Look below for the line that contains "mul_le_mul_of_nonneg_left h3 hL0", then copy it and each following line exactly, through and including the line that contains "two-block form, with".

═══ LISTED ENTRIES

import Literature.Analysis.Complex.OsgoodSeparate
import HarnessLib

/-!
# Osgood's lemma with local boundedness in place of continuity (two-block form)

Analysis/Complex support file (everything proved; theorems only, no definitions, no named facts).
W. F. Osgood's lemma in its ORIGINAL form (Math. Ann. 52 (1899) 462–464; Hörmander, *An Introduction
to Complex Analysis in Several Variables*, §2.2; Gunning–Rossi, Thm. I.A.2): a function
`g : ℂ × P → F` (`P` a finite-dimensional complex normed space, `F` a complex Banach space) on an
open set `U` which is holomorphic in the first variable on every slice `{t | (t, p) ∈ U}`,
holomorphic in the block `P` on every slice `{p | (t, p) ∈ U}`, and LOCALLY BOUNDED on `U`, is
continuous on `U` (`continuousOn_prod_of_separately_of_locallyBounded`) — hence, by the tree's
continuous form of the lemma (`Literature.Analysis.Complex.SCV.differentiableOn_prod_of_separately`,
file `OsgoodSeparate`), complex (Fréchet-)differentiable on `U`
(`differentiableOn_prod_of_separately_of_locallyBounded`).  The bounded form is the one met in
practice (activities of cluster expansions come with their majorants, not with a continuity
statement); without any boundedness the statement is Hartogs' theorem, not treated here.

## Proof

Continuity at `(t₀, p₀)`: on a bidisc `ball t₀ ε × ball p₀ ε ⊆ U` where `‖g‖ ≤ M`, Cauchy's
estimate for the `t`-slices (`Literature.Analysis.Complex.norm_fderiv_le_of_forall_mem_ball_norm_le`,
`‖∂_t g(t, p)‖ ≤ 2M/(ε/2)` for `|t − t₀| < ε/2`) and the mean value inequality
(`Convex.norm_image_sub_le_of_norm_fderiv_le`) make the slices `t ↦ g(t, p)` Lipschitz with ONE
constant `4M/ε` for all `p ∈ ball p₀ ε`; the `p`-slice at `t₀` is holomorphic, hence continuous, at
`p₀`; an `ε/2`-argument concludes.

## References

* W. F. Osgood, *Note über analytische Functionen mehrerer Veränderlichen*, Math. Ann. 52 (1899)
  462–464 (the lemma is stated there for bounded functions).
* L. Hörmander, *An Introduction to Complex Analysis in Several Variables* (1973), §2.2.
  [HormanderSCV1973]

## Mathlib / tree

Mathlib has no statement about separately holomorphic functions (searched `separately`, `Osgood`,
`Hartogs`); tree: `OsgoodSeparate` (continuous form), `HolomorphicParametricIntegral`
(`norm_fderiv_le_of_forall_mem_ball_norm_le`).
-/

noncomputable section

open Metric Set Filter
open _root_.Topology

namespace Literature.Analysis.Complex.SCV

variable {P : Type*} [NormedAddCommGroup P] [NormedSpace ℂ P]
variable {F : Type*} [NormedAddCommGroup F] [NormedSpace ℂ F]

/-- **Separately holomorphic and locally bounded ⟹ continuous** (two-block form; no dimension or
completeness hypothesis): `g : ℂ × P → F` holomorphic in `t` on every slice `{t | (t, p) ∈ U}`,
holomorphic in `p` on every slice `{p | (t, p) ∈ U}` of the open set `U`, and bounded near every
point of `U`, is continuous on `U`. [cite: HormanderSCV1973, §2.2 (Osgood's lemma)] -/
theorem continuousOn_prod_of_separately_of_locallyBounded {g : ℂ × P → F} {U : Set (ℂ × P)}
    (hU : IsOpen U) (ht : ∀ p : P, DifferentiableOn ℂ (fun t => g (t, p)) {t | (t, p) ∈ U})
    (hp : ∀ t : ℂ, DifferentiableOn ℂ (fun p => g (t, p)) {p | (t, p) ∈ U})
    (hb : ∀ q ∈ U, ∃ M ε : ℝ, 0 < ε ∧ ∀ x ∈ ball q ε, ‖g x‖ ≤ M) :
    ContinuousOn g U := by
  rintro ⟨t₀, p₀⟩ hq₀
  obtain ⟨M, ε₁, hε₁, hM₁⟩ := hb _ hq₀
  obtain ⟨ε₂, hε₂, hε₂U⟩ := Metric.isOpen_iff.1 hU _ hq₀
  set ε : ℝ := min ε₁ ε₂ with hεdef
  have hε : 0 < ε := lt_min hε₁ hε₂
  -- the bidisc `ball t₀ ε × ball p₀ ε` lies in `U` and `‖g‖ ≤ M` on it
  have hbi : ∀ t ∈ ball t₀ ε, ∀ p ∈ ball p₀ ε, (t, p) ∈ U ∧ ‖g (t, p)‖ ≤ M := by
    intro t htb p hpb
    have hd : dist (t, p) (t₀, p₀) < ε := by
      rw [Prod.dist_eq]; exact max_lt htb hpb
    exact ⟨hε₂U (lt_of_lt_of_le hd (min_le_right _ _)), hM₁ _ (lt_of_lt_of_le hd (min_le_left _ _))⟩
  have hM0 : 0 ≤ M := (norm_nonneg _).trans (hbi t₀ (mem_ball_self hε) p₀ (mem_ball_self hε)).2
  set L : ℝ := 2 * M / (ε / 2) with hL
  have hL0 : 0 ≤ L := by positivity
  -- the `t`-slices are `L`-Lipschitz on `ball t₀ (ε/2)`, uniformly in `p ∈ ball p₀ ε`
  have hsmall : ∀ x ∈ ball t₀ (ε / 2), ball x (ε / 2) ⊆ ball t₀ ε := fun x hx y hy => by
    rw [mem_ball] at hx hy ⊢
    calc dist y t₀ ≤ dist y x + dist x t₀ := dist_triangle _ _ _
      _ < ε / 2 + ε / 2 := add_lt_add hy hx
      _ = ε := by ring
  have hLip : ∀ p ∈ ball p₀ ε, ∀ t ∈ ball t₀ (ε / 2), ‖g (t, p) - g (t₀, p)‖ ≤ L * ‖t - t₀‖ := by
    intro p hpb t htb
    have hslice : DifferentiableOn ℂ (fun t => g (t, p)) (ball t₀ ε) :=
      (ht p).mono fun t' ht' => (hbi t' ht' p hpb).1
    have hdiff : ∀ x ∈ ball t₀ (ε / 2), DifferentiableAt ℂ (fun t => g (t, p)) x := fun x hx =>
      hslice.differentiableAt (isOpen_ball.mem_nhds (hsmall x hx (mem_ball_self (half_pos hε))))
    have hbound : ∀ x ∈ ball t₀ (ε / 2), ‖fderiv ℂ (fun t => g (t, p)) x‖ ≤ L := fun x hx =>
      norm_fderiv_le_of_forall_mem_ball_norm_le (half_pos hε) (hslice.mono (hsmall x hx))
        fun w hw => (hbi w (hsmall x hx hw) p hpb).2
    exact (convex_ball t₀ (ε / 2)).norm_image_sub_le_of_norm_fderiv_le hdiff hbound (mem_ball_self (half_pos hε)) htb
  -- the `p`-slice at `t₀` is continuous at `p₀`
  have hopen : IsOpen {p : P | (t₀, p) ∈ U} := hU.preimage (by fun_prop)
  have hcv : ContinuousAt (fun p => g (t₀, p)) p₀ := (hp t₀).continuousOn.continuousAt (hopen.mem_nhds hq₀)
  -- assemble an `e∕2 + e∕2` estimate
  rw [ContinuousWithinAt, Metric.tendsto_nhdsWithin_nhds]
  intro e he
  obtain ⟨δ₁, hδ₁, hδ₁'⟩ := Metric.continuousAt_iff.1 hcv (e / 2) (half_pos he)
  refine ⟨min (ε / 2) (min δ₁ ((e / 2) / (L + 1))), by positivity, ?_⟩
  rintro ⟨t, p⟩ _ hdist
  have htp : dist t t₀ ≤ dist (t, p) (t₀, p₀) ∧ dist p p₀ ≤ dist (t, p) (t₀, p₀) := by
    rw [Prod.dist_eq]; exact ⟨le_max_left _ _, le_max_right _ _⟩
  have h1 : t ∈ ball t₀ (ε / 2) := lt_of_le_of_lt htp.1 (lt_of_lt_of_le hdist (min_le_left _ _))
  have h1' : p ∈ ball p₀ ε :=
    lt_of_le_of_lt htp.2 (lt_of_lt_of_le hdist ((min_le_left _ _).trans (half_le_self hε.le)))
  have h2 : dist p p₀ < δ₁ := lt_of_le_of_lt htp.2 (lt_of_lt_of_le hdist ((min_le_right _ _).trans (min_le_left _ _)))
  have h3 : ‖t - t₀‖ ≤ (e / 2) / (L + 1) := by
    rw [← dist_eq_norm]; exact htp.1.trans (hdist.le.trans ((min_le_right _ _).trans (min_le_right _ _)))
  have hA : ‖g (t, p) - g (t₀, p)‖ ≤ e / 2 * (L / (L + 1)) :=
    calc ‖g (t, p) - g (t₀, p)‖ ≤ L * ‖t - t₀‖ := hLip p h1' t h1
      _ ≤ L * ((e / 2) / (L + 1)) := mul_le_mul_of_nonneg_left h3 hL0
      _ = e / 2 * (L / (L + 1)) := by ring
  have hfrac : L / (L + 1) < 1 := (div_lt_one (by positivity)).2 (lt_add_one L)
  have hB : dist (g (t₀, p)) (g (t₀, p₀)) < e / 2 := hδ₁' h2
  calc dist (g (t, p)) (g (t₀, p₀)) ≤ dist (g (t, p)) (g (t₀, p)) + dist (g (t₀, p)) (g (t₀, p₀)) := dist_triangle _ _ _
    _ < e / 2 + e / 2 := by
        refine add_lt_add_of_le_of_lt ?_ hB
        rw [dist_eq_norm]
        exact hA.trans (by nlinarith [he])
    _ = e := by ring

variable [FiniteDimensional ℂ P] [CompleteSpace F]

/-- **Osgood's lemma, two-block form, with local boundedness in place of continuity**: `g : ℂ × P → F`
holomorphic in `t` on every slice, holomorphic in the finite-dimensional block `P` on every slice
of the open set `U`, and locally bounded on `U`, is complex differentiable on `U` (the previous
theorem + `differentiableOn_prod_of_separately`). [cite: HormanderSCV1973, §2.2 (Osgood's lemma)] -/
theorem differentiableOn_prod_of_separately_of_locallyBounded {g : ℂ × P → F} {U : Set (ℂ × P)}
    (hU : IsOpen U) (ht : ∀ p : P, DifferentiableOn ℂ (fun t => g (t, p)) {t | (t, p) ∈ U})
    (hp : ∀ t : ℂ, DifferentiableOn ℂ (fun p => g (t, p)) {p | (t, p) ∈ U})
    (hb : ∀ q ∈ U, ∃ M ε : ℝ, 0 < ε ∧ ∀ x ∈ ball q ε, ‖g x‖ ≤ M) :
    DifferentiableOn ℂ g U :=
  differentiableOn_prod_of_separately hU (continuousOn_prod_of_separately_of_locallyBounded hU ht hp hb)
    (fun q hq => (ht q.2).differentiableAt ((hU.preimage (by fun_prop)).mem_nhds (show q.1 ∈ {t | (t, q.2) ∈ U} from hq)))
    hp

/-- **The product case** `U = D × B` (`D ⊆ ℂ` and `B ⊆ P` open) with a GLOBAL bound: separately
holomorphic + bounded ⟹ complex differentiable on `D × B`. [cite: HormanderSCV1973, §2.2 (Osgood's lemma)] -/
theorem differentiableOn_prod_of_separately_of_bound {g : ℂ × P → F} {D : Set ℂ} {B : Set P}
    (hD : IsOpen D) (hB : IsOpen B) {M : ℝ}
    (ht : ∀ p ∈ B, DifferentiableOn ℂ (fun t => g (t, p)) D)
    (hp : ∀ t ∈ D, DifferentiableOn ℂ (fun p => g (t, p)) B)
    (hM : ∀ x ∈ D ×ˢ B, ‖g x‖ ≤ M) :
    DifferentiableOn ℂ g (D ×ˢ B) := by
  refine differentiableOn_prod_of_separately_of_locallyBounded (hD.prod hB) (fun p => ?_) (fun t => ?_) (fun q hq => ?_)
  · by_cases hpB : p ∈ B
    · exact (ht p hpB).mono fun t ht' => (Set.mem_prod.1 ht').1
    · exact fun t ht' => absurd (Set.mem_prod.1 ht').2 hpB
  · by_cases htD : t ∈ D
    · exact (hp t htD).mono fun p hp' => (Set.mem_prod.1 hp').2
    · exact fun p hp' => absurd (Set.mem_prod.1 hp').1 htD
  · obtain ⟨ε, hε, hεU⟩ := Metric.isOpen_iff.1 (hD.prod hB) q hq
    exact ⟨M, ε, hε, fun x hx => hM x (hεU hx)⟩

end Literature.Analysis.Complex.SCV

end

══════

■ RESPONSE AREA
      _ ≤ L * ((e / 2) / (L + 1)) := mul_le_mul_of_nonneg_left h3 hL0
      _ = e / 2 * (L / (L + 1)) := by ring
  have hfrac : L / (L + 1) < 1 := (div_lt_one (by positivity)).2 (lt_add_one L)
  have hB : dist (g (t₀, p)) (g (t₀, p₀)) < e / 2 := hδ₁' h2
  calc dist (g (t, p)) (g (t₀, p₀)) ≤ dist (g (t, p)) (g (t₀, p)) + dist (g (t₀, p)) (g (t₀, p₀)) := dist_triangle _ _ _
    _ < e / 2 + e / 2 := by
        refine add_lt_add_of_le_of_lt ?_ hB
        rw [dist_eq_norm]
        exact hA.trans (by nlinarith [he])
    _ = e := by ring

variable [FiniteDimensional ℂ P] [CompleteSpace F]

/-- **Osgood's lemma, two-block form, with local boundedness in place of continuity**: `g : ℂ × P → F`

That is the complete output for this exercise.